Data entries:

________________

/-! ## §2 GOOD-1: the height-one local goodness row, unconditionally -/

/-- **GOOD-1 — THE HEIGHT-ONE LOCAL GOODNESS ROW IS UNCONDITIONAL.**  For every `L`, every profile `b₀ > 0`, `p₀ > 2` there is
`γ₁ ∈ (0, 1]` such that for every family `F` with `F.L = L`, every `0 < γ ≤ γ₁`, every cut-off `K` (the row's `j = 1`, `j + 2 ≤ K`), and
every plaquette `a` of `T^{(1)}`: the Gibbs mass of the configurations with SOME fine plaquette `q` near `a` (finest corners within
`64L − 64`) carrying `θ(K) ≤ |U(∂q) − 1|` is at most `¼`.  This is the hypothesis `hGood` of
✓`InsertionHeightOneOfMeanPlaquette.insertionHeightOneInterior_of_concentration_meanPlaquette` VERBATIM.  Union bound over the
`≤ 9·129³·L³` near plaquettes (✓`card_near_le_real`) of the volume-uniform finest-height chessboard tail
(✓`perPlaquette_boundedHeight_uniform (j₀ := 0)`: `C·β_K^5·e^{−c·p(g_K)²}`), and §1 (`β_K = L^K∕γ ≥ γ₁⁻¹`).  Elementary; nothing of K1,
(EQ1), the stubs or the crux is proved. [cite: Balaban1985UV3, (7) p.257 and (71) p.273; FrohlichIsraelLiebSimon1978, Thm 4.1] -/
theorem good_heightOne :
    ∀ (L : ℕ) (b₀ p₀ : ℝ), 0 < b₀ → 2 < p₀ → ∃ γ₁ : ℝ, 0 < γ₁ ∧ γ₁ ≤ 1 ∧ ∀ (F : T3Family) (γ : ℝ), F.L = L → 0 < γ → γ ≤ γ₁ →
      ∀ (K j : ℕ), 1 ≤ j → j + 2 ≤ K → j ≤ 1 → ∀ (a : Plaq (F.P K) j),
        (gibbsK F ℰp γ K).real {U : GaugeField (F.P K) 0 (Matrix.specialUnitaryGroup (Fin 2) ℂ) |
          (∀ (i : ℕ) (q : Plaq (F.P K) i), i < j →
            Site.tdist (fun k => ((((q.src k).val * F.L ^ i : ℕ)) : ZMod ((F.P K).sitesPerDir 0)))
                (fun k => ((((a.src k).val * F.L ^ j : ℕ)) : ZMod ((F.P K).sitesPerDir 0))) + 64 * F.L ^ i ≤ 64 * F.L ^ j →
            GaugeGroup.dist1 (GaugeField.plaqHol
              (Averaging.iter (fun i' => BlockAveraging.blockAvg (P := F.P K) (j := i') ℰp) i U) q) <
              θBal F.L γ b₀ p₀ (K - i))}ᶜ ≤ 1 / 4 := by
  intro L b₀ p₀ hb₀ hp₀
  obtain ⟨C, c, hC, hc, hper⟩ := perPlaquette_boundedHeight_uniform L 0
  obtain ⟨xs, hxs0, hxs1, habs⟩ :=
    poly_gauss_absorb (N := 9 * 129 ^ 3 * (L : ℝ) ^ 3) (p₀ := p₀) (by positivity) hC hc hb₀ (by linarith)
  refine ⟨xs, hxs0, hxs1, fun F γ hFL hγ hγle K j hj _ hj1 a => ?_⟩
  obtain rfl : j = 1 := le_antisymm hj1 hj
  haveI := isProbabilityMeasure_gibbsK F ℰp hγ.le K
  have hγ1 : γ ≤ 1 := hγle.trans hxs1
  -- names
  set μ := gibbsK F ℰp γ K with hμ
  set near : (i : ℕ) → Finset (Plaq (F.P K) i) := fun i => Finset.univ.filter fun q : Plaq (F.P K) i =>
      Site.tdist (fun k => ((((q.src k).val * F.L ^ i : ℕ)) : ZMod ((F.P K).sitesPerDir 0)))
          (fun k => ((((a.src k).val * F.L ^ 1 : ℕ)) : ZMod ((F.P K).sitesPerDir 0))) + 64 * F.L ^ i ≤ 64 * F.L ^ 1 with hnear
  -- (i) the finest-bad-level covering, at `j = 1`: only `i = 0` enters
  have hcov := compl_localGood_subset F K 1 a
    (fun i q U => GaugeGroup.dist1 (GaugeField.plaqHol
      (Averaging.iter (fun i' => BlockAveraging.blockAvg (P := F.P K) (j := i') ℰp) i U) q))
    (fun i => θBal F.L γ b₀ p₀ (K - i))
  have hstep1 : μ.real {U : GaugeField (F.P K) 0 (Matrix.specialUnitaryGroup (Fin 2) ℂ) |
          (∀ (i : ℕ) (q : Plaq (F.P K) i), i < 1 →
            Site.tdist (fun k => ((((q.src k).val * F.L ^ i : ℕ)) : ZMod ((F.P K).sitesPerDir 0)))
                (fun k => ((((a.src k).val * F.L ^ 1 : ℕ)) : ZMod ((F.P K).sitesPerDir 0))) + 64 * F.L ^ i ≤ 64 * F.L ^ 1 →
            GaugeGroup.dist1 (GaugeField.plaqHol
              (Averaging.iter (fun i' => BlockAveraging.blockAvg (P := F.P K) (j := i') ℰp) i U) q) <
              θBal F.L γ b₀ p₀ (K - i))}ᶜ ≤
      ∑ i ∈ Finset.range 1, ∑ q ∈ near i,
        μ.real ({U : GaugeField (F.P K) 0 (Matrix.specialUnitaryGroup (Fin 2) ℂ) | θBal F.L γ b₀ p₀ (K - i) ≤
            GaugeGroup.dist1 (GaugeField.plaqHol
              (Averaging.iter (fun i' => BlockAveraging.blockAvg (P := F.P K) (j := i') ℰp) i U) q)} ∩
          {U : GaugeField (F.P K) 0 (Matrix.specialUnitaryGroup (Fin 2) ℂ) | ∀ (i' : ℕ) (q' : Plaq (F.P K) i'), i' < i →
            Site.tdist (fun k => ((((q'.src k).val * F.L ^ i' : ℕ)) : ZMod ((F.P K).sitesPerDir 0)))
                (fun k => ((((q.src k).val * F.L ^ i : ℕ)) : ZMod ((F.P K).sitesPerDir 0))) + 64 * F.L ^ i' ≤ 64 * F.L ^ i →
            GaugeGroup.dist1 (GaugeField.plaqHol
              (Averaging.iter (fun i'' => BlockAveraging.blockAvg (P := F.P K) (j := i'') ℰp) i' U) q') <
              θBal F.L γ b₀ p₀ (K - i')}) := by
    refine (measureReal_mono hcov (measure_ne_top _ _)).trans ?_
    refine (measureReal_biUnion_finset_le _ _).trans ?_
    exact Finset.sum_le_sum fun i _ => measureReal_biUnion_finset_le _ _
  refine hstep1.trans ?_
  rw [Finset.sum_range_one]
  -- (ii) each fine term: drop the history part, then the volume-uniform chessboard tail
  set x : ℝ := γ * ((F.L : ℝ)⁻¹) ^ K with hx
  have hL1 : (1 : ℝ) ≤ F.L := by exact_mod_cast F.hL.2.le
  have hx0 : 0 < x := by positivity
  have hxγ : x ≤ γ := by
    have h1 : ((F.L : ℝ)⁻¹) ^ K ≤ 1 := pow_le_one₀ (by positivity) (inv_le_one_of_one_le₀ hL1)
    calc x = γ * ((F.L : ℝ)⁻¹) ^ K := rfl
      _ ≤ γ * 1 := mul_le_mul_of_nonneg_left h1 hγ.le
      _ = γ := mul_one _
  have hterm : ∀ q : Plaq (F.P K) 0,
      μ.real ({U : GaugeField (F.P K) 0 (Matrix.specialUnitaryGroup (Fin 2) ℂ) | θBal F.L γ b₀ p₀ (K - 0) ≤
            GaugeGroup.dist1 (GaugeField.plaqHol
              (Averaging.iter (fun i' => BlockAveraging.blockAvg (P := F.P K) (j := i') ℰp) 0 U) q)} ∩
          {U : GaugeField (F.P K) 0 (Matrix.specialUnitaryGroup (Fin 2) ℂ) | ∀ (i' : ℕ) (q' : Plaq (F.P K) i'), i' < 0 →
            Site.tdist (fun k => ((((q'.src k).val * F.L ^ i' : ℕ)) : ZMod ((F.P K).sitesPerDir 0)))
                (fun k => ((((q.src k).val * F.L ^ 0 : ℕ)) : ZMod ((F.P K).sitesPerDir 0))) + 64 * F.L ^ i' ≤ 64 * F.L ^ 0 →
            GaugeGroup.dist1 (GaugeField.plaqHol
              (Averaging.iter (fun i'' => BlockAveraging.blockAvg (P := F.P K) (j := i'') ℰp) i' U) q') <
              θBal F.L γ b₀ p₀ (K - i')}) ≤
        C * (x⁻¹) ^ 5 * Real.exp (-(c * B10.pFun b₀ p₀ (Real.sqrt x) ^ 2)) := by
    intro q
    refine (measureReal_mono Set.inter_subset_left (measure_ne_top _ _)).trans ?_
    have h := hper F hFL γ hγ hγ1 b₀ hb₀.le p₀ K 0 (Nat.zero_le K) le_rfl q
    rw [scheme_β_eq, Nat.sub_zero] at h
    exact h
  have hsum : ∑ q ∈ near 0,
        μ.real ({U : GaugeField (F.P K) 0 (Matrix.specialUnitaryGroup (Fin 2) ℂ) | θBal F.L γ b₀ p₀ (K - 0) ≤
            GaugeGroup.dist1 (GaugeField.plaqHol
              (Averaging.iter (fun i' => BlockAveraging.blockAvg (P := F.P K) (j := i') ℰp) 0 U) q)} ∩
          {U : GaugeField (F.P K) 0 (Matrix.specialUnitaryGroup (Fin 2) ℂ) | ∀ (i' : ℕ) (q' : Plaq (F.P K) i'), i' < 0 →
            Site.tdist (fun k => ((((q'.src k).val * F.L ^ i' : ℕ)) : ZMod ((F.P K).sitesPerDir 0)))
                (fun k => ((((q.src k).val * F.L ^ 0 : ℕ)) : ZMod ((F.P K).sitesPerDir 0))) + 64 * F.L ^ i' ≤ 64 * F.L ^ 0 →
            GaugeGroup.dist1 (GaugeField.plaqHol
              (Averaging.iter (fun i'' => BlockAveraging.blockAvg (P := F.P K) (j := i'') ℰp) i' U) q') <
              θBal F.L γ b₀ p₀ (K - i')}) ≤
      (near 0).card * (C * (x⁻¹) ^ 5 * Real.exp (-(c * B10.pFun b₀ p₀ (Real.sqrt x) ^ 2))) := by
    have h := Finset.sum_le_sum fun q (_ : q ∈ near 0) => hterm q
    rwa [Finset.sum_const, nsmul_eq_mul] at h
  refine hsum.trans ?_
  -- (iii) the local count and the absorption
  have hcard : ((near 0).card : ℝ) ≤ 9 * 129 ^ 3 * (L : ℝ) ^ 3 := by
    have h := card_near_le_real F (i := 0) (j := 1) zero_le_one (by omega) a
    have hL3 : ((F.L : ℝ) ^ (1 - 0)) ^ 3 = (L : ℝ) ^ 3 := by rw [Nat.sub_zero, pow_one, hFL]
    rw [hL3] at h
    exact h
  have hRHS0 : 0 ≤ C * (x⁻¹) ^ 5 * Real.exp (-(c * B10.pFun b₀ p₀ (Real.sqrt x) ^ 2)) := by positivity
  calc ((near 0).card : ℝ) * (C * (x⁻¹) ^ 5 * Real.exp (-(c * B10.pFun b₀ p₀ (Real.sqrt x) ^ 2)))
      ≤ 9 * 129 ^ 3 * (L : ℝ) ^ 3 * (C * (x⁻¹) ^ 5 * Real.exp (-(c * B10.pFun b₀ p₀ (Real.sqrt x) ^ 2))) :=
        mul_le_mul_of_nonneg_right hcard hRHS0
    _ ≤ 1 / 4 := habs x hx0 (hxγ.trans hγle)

________________

● Work required
The required answer is the run of lines above, starting at the line with "have hstep1 : μ.real" and ending at the line with "refine (measureReal_biUnion_finset_le _", reproduced exactly with both ends.

● Response for this exercise
  have hstep1 : μ.real {U : GaugeField (F.P K) 0 (Matrix.specialUnitaryGroup (Fin 2) ℂ) |
          (∀ (i : ℕ) (q : Plaq (F.P K) i), i < 1 →
            Site.tdist (fun k => ((((q.src k).val * F.L ^ i : ℕ)) : ZMod ((F.P K).sitesPerDir 0)))
                (fun k => ((((a.src k).val * F.L ^ 1 : ℕ)) : ZMod ((F.P K).sitesPerDir 0))) + 64 * F.L ^ i ≤ 64 * F.L ^ 1 →
            GaugeGroup.dist1 (GaugeField.plaqHol
              (Averaging.iter (fun i' => BlockAveraging.blockAvg (P := F.P K) (j := i') ℰp) i U) q) <
              θBal F.L γ b₀ p₀ (K - i))}ᶜ ≤
      ∑ i ∈ Finset.range 1, ∑ q ∈ near i,
        μ.real ({U : GaugeField (F.P K) 0 (Matrix.specialUnitaryGroup (Fin 2) ℂ) | θBal F.L γ b₀ p₀ (K - i) ≤
            GaugeGroup.dist1 (GaugeField.plaqHol
              (Averaging.iter (fun i' => BlockAveraging.blockAvg (P := F.P K) (j := i') ℰp) i U) q)} ∩
          {U : GaugeField (F.P K) 0 (Matrix.specialUnitaryGroup (Fin 2) ℂ) | ∀ (i' : ℕ) (q' : Plaq (F.P K) i'), i' < i →
            Site.tdist (fun k => ((((q'.src k).val * F.L ^ i' : ℕ)) : ZMod ((F.P K).sitesPerDir 0)))
                (fun k => ((((q.src k).val * F.L ^ i : ℕ)) : ZMod ((F.P K).sitesPerDir 0))) + 64 * F.L ^ i' ≤ 64 * F.L ^ i →
            GaugeGroup.dist1 (GaugeField.plaqHol
              (Averaging.iter (fun i'' => BlockAveraging.blockAvg (P := F.P K) (j := i'') ℰp) i' U) q') <
              θBal F.L γ b₀ p₀ (K - i')}) := by
    refine (measureReal_mono hcov (measure_ne_top _ _)).trans ?_
    refine (measureReal_biUnion_finset_le _ _).trans ?_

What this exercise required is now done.